How I understand the problem: you have list which consists lists as elements. List represents chain and element lists represent links. Links are represented with integer pair where first number indicates strength and second location. It can be expressed something like that (this ain't code, this is visualisation of data with descriptive names):

chain = link_1: (strength, location), link_2: (strength, location)...

You apply tension (which is integer) to chain and need to know which links will break. Link will break only when tension is larger than strength i.e if they are equal chain stays in one piece.

Sidenote: it puzzles me that if first link of chain breaks then the chain is broken and it can't break in another link (but I don't know the whole picture)

I am wondering whether it makes point to find weakest link? There is no point to compare tension and strength if we know that tension is smaller. We can find strengths of all links (it assumes that strength is first integer, in you first post strength seemed to be second integer):

In [1]: chain = [[10, 20], [30, 40], [50, 60]]

In [2]: [link[0] for link in chain]        # give me first element of every link in chain
Out[2]: [10, 30, 50]

In [3]: min([link[0] for link in chain])   # find the smallest value i.e. strength of weakest link
Out[3]: 10
If I know this value (strength of weakest link) I know that it is kind of pointless to compare with tension values <= 10.

Now to the tension. What do you actually need to know? At which tension link will not hold anymore and chain will be broken? You can just min + 1 and have your answer. If you have fixed tension then one should compare strength to tension to find out whether it will break or not.

If you need the location of weakest link:

In [4]: min([(link[0], i) for i, link in enumerate(chain)])
Out[4]: (10, 0)
Weakest link in chain is at index 0 (first element) with value 10.

If you need compare all links to some arbitrary tension, let's say 35:

In [5]: tension = 35

In [6]: [(link[0], i) for i, link in enumerate(chain) if tension > link[0]]
Out[6]: [(10, 0), (30, 1)]
Links at index position 0 and 1 will break.

I personally think that appending some value to link is not good idea. If you know location of the 'broken' links you can access them by their location. However, if it is needed:

In [7]: [link +  [0] if tension > link[0] else link for link in chain]
Out[7]: [[10, 20, 0], [30, 40, 0], [50, 60]]

Thank you for your help. I am leaning a lot.

As I said, the situation is more complicated then the "chain" example. The real case is a fiber composite (one fiber embedded by polymer) with random flaws in it (with random strength at random position). Each flaw can be considered as a link, and while I am increasing the tensile, the fiber will break at that flaw strength and so one. However the area around the break need to be treated differently. For that reason I need to increase the tensile step by step, when one break occurs, I will need to modify the local property. But lets comeback to python hehe.

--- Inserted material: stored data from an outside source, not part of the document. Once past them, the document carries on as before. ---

import Summits.Ventures.PercRepro.TypeIdentityHolds

/-!
# PercRepro — Lemma 5 as a sum over classes: `−Q⁺(Δ_g, Δ_g) = Σ_{(u,v)} w(u,v) · S(u,v)` (typer-2, gen 4)

`LEAD-C011-concavity.md` §10.9–§10.15 and ASSIGNMENTS v24 (2): the concavity slack of `Φ⁺` along an
edge `g` is a sum over the CLASSES of the two-copy sum — a class is a pair `(u, v)` with `v ≤ u`
(`u` = join, `v` = meet of the two copies): the edges of `v` are SURE (open in both copies), the
edges outside `u` are CLOSED (in both), and the free edges `Face u v` are those on which the two
copies differ (the lead writes a class as `(sure set, differing set D)`; the class is the minor
`G′/v − uᶜ` with all its edges free). The class has a single weight
`w(u, v) = w(u) w(v) = Π_sure p² · Π_free p(1−p) · Π_closed (1−p)²` (log-modularity), and a purely
combinatorial CLASS SUM `S(u, v)` = minus the antipodal sum of the merge kernel
`Q⁺(m(ω), m(ω′))` over the ordered antipodal pairs of the face cube (each `Q⁺` entry of the §2
sign table is `±½`, so `S` = #negative − #positive unordered pairs, every pair with weight `1`).

* `classSum`, `classWeight`, **`lemma5_eq_sum_classes`** (`deltaQuad_eq_sum_sum` ∘ `twoCopy_eq_sum_faces`);
  `classWeight_eq_zero_of_open` (classes with `g` open have weight `0`);
* the named shapes: `ClassSumNonneg` (the class-level principle — FALSE, p6 04:23Z: gadget
  classes have `S = −1`; kept as the shape only) with `EdgeQuadNonpos_of_ClassSumNonneg`;
  **`ConjectureR`** (the lead's conjecture R, §10.14: positive class mass ≥ 2 × negative class mass
  on every mark-incident free edge) with **`Concavity5Sure_of_ConjectureR`** and `C011_of_ConjectureR`;
* the CHOICE versions of Lemma 5 (ASSIGNMENTS v24 (1)): `Concavity5SureChoice`,
  **`Concavity5MarkSureChoice`** — the prover may pick the mark-incident free edge per `(G, p)` —
  with **`C011_of_Concavity5SureChoice`** and **`C011_of_Concavity5MarkSureChoice'`** (no
  hypothesis beyond the choice statement; `TypeIdentity_holds`).
-/

namespace PercRepro

open Finset

namespace MultiGraph

variable {V E : Type*} (G : MultiGraph V E) [Fintype E] [DecidableEq E]

/-- **The class sum `S(u, v)`** of the class `(join u, meet v)` along the edge `g` (the lead's
`S(u, D)` with `D = Face u v`): minus the sum of `Q⁺(m(ω), m(ω′))` over the ordered antipodal
pairs `(ω, ω′) = (embed ρ, embed ρᶜ)` of the face cube. Combinatorial: no `p` involved. -/
noncomputable def classSum (g : E) (m : Fin 4 → V) (u v : Config E) : ℝ :=
  -∑ ρ : Config (Face u v),
    quadPlus (G.mergeVecM g m (embed u v ρ)) (G.mergeVecM g m (embed u v ρᶜ))

end MultiGraph

/-- The weight of a class `(u, v)`: `w(u) w(v)`. -/
noncomputable def classWeight {E : Type*} [Fintype E] (p : E → ℝ) (u v : Config E) : ℝ :=
  weight p u * weight p v

section ClassWeight

variable {E : Type*} [Fintype E] [DecidableEq E]

/-- Under `p[g := 0]` a class with `g` open in its join has weight `0`. -/
theorem classWeight_eq_zero_of_open (p : E → ℝ) (g : E) {u v : Config E} (hu : u g = true) :
    classWeight (Function.update p g 0) u v = 0 := by
  unfold classWeight
  rw [weight_eq_zero_of_open_of_eq_zero (Function.update_self g 0 p) hu, zero_mul]

omit [DecidableEq E] in
/-- Class weights are nonnegative. -/
theorem classWeight_nonneg {p : E → ℝ} (hp : IsProb p) (u v : Config E) :
    0 ≤ classWeight p u v :=
  mul_nonneg (weight_nonneg hp u) (weight_nonneg hp v)

end ClassWeight

namespace MultiGraph

variable {V E : Type*} (G : MultiGraph V E) [Fintype E] [DecidableEq E]

open Classical in
/-- `Q⁺(Δ_g, Δ_g)` grouped by join and meet (the instance of `twoCopy_eq_sum_faces` at the merge
kernel). -/
theorem deltaQuad_eq_sum_faces (p : E → ℝ) (g : E) (a b c d : V) :
    G.deltaQuad p g a b c d = ∑ uv : Config E × Config E,
      weight (Function.update p g 0) uv.2 * weight (Function.update p g 0) uv.1 *
        if uv.2 ≤ uv.1 then ∑ ρ : Config (Face uv.1 uv.2),
          quadPlus (G.mergeVecM g ![a, b, c, d] (embed uv.1 uv.2 ρ))
            (G.mergeVecM g ![a, b, c, d] (embed uv.1 uv.2 ρᶜ)) else 0 := by
  rw [G.deltaQuad_eq_sum_sum]
  exact twoCopy_eq_sum_faces _ _ _

open Classical in
/-- **Lemma 5 as a sum over classes**: the concavity slack `−Q⁺(Δ_g, Δ_g)` of `Φ⁺` along `g` is
`Σ_{(u, v), v ≤ u} w_{p[g:=0]}(u, v) · S(u, v)`. -/
theorem lemma5_eq_sum_classes (p : E → ℝ) (g : E) (a b c d : V) :
    -G.deltaQuad p g a b c d = ∑ uv : Config E × Config E,
      if uv.2 ≤ uv.1 then
        classWeight (Function.update p g 0) uv.1 uv.2 * G.classSum g ![a, b, c, d] uv.1 uv.2
      else 0 := by
  rw [G.deltaQuad_eq_sum_faces, ← Finset.sum_neg_distrib]
  refine Finset.sum_congr rfl fun uv _ => ?_
  unfold classSum classWeight
  split_ifs <;> ring

open Classical in
/-- The same, restricted to the classes with `g` closed (the others have weight `0`). -/
theorem lemma5_eq_sum_classes_closed (p : E → ℝ) (g : E) (a b c d : V) :
    -G.deltaQuad p g a b c d = ∑ uv : Config E × Config E,
      if uv.2 ≤ uv.1 ∧ uv.1 g = false then
        classWeight (Function.update p g 0) uv.1 uv.2 * G.classSum g ![a, b, c, d] uv.1 uv.2
      else 0 := by
  rw [G.lemma5_eq_sum_classes]
  refine Finset.sum_congr rfl fun uv _ => ?_
  by_cases hle : uv.2 ≤ uv.1
  · by_cases hg : uv.1 g = false
    · rw [if_pos hle, if_pos ⟨hle, hg⟩]
    · rw [if_pos hle, if_neg (fun h => hg h.2),
        classWeight_eq_zero_of_open p g (by simpa using hg), zero_mul]
  · rw [if_neg hle, if_neg (fun h => hle h.1)]

end MultiGraph

/-! ### The named shapes: the class-level principle and conjecture R -/

/-- The CLASS-LEVEL principle «every class sum is nonnegative» — **FALSE** (p6 04:23Z, lead §10.9:
the gadget classes have `S = −1`); typed only as the shape that `lemma5_eq_sum_classes` makes
sufficient. -/
def ClassSumNonneg : Prop :=
  ∀ {V E : Type} [Fintype E] [DecidableEq E] (G : MultiGraph V E) (g : E) (a b c d : V)
    (u v : Config E), v ≤ u → 0 ≤ G.classSum g ![a, b, c, d] u v

open Classical in
/-- Nonnegative class sums would give the concavity lemma along every edge. -/
theorem EdgeQuadNonpos_of_ClassSumNonneg (h : ClassSumNonneg) : EdgeQuadNonpos := by
  intro V E _ _ G p hp a b c d g
  have hsum : 0 ≤ ∑ uv : Config E × Config E,
      (if uv.2 ≤ uv.1 then
        classWeight (Function.update p g 0) uv.1 uv.2 * G.classSum g ![a, b, c, d] uv.1 uv.2
      else 0) := by
    refine Finset.sum_nonneg fun uv _ => ?_
    split_ifs with hle
    · exact mul_nonneg (classWeight_nonneg (hp.update g ⟨le_rfl, zero_le_one⟩) _ _)
        (h G g a b c d _ _ hle)
    · exact le_rfl
  have := G.lemma5_eq_sum_classes p g a b c d
  linarith

open Classical in
/-- **Conjecture R** (lead §10.14–§10.15, the natural strengthened target of Lemma 5): on every
mark-incident free edge of every minor, the positive class mass is at least twice the negative
one, `Σ_{S > 0} S·w ≥ 2 · Σ_{S < 0} |S|·w` (positive / negative parts `max S 0`, `max (−S) 0`).
CLASS-LEVEL by construction (the product-level «doubled negative kernel» is false, §10.15).
Exact on the n ≤ 6 catalogue (min ratio 2.004 on the gadget). -/
def ConjectureR : Prop :=
  ∀ {V E : Type} [Fintype E] [DecidableEq E] (G : MultiGraph V E) (p : E → ℝ), IsProb p →
    ∀ (a b c d : V), [a, b, c, d].Nodup → ∀ g : E, IsFree p g →
      (∃ m, (m = a ∨ m = b ∨ m = c ∨ m = d) ∧
        (G.SureConn p (G.fst g) m ∨ G.SureConn p (G.snd g) m)) →
      2 * (∑ uv : Config E × Config E, if uv.2 ≤ uv.1 then
          classWeight (Function.update p g 0) uv.1 uv.2 *
            max (-G.classSum g ![a, b, c, d] uv.1 uv.2) 0 else 0) ≤
        ∑ uv : Config E × Config E, if uv.2 ≤ uv.1 then
          classWeight (Function.update p g 0) uv.1 uv.2 *
            max (G.classSum g ![a, b, c, d] uv.1 uv.2) 0 else 0

/-- `max S 0 − max (−S) 0 = S`. -/
private theorem max_sub_max_neg (S : ℝ) : max S 0 - max (-S) 0 = S := by
  rcases le_total 0 S with h | h
  · rw [max_eq_left h, max_eq_right (neg_nonpos.mpr h)]
    ring
  · rw [max_eq_right h, max_eq_left (neg_nonneg.mpr h)]
    ring

open Classical in
/-- **Conjecture R gives Lemma 5 in free-edge form** (even with the factor `2` replaced by `1`). -/
theorem Concavity5Sure_of_ConjectureR (hR : ConjectureR) : Concavity5Sure := by
  intro V E _ _ G p hp a b c d hn g hg hm
  rw [G.concaveOn_phiPlus_iff]
  have hR' := hR G p hp a b c d hn g hg hm
  have hq : IsProb (Function.update p g 0) := hp.update g ⟨le_rfl, zero_le_one⟩
  set P := ∑ uv : Config E × Config E, if uv.2 ≤ uv.1 then
    classWeight (Function.update p g 0) uv.1 uv.2 *
      max (G.classSum g ![a, b, c, d] uv.1 uv.2) 0 else 0 with hP
  set N := ∑ uv : Config E × Config E, if uv.2 ≤ uv.1 then
    classWeight (Function.update p g 0) uv.1 uv.2 *
      max (-G.classSum g ![a, b, c, d] uv.1 uv.2) 0 else 0 with hN
  have hN0 : 0 ≤ N := by
    refine Finset.sum_nonneg fun uv _ => ?_
    split_ifs
    · exact mul_nonneg (classWeight_nonneg hq _ _) (le_max_right _ _)
    · exact le_rfl
  have hsplit : -G.deltaQuad p g a b c d = P - N := by
    rw [G.lemma5_eq_sum_classes, hP, hN, ← Finset.sum_sub_distrib]
    refine Finset.sum_congr rfl fun uv _ => ?_
    split_ifs
    · rw [← mul_sub, max_sub_max_neg]
    · ring
  linarith

/-- **Conjecture R gives C-005⁺.** -/
theorem C011_of_ConjectureR (hR : ConjectureR) : C011 :=
  C011_of_Concavity5Sure (Concavity5Sure_of_ConjectureR hR)

/-! ### The choice versions of Lemma 5: pick the mark-incident free edge per `(G, p)` -/

/-- **Lemma 5, free-edge form, CHOICE version**: whenever some free edge has an endpoint
sure-connected to one of four distinct marks, SOME free edge has `t ↦ Φ⁺(p[g := t])` concave.
(The choose-the-edge induction consumes one edge per `(G, p)`; `Concavity5Sure` demands every
mark-incident free edge.) -/
def Concavity5SureChoice : Prop :=
  ∀ {V E : Type} [Fintype E] [DecidableEq E] (G : MultiGraph V E) (p : E → ℝ), IsProb p →
    ∀ (a b c d : V), [a, b, c, d].Nodup →
      (∃ g : E, IsFree p g ∧ ∃ m, (m = a ∨ m = b ∨ m = c ∨ m = d) ∧
        (G.SureConn p (G.fst g) m ∨ G.SureConn p (G.snd g) m)) →
      ∃ g : E, IsFree p g ∧
        ConcaveOn ℝ (Set.Icc (0 : ℝ) 1) fun t => G.PhiPlus (Function.update p g t) a b c d

/-- **Lemma 5 on every minor, CHOICE version**: whenever some free edge has an endpoint
sure-connected to one of four distinct marks, SOME such edge satisfies the 6-mark inequality
`sixMarkLHS ≤ sixMarkRHS`. The prover picks the edge per `(G, p)`. -/
def Concavity5MarkSureChoice : Prop :=
  ∀ {V E : Type} [Fintype E] [DecidableEq E] (G : MultiGraph V E) (p : E → ℝ), IsProb p →
    ∀ (a b c d : V), [a, b, c, d].Nodup →
      (∃ g : E, IsFree p g ∧ ∃ m, (m = a ∨ m = b ∨ m = c ∨ m = d) ∧
        (G.SureConn p (G.fst g) m ∨ G.SureConn p (G.snd g) m)) →
      ∃ g : E, IsFree p g ∧ (∃ m, (m = a ∨ m = b ∨ m = c ∨ m = d) ∧
        (G.SureConn p (G.fst g) m ∨ G.SureConn p (G.snd g) m)) ∧
        G.sixMarkLHS p g a b c d ≤ G.sixMarkRHS p g a b c d

/-- The every-edge statement implies the choice statement. -/
theorem Concavity5SureChoice_of_Concavity5Sure (h : Concavity5Sure) : Concavity5SureChoice := by
  intro V E _ _ G p hp a b c d hn hex
  obtain ⟨g, hg, hm⟩ := hex
  exact ⟨g, hg, h G p hp a b c d hn g hg hm⟩

/-- The every-edge statement implies the choice statement (6-mark form). -/
theorem Concavity5MarkSureChoice_of_Concavity5MarkSure (h : Concavity5MarkSure) :
    Concavity5MarkSureChoice := by
  intro V E _ _ G p hp a b c d hn hex
  obtain ⟨g, hg, hm⟩ := hex
  exact ⟨g, hg, hm, h G p hp a b c d hn g hg hm⟩

/-- With the type identity the 6-mark choice statement is the concavity choice statement. -/
theorem Concavity5SureChoice_of_Concavity5MarkSureChoice (hid : TypeIdentity)
    (h : Concavity5MarkSureChoice) : Concavity5SureChoice := by
  intro V E _ _ G p hp a b c d hn hex
  obtain ⟨g, hg, -, hle⟩ := h G p hp a b c d hn hex
  refine ⟨g, hg, ?_⟩
  rw [G.concaveOn_phiPlus_iff, hid G p hp a b c d g]
  linarith

/-- **C-005⁺ from the choice version of Lemma 5** (`C011Induction.lean` steps (0)–(3) with the
edge supplied by the hypothesis instead of by `∃`-elimination). -/
theorem C011_of_Concavity5SureChoice (h5 : Concavity5SureChoice) : C011 := by
  rw [C011_iff_phiPlus_nonneg]
  intro V E _ _ G p hp a b c d
  by_cases hn : [a, b, c, d].Nodup
  swap
  · rw [G.phiPlus_eq_zero_of_not_nodup p hn]
  suffices key : ∀ n : ℕ, ∀ q : E → ℝ, IsProb q → (freeEdges q).card = n →
      0 ≤ G.PhiPlus q a b c d from key _ p hp rfl
  intro n
  induction n using Nat.strong_induction_on with
  | _ n ih =>
    intro q hq hcard
    by_cases hex : ∃ g, IsFree q g ∧ ∃ m, (m = a ∨ m = b ∨ m = c ∨ m = d) ∧
        (G.SureConn q (G.fst g) m ∨ G.SureConn q (G.snd g) m)
    · obtain ⟨g, hg, hc⟩ := h5 G q hq a b c d hn hex
      have h0 : 0 ≤ G.PhiPlus (Function.update q g 0) a b c d :=
        ih _ (by rw [← hcard]; exact card_freeEdges_update_lt hg (Or.inl rfl)) _
          (hq.update g ⟨le_rfl, zero_le_one⟩) rfl
      have h1 : 0 ≤ G.PhiPlus (Function.update q g 1) a b c d :=
        ih _ (by rw [← hcard]; exact card_freeEdges_update_lt hg (Or.inr rfl)) _
          (hq.update g ⟨zero_le_one, le_rfl⟩) rfl
      have hg0 : (0 : ℝ) ≤ q g := hq.nonneg g
      have hg1 : q g ≤ 1 := hq.le_one g
      have key := hc.2 (Set.left_mem_Icc.mpr zero_le_one) (Set.right_mem_Icc.mpr zero_le_one)
        (sub_nonneg.mpr hg1) hg0 (by ring)
      simp only [smul_eq_mul, mul_zero, zero_add, mul_one] at key
      rw [Function.update_eq_self g q] at key
      nlinarith [mul_nonneg (sub_nonneg.mpr hg1) h0, mul_nonneg hg0 h1]
    · push Not at hex
      rw [G.phiPlus_eq_zero_of_noFreeIncident hq hex]

/-- **C-005⁺ from the 6-mark choice version of Lemma 5**, no hypothesis left
(`TypeIdentity_holds`). -/
theorem C011_of_Concavity5MarkSureChoice' (h : Concavity5MarkSureChoice) : C011 :=
  C011_of_Concavity5SureChoice
    (Concavity5SureChoice_of_Concavity5MarkSureChoice TypeIdentity_holds h)

/-- **C-005 from the 6-mark choice version of Lemma 5.** -/
theorem C005_of_Concavity5MarkSureChoice' (h : Concavity5MarkSureChoice) : C005 :=
  C005_of_C011 (C011_of_Concavity5MarkSureChoice' h)

end PercRepro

Now my problem is to increase the tensile one by one and as soon it reaches one link strength, this link shall append 1.

Feel free to suggest any python function that suits better. I go and check how to use it.

I am trying this with "while" but it is not working.

In the bellow example, the break will stop when the is a gap bigger than 10 between 2 link strength.
For example: [[77, 2], [16, 5], [36, 11], [7, 12], [93, 15], [42, 17], [82, 18], [33, 33], [79, 42], [94, 43]]
the result would be:
[[77, 2], [16, 5, 1], [36, 11], [7, 12, 1], [93, 15], [42, 17], [82, 18], [33, 33], [79, 42], [94, 43]]

import random
import operator

chain = []

for x in range (10):
    link = []
    s = random.randint (0, 100)
    link.append (s)
    l = random.randint (0, 50)
    link.append (l)
    chain.append (link)
print (chain)

print ([link[0] for link in chain])

print (max([link[0] for link in chain]))

chain.sort(key = operator.itemgetter(1))
print (chain) 

tension = 0
cont = 0
while (cont < 10):  
    for link in chain:
        if tension > link[0]:
            link.append(1)
            cont = 0
        else:   
            cont += 1
    tension += 1
print (chain)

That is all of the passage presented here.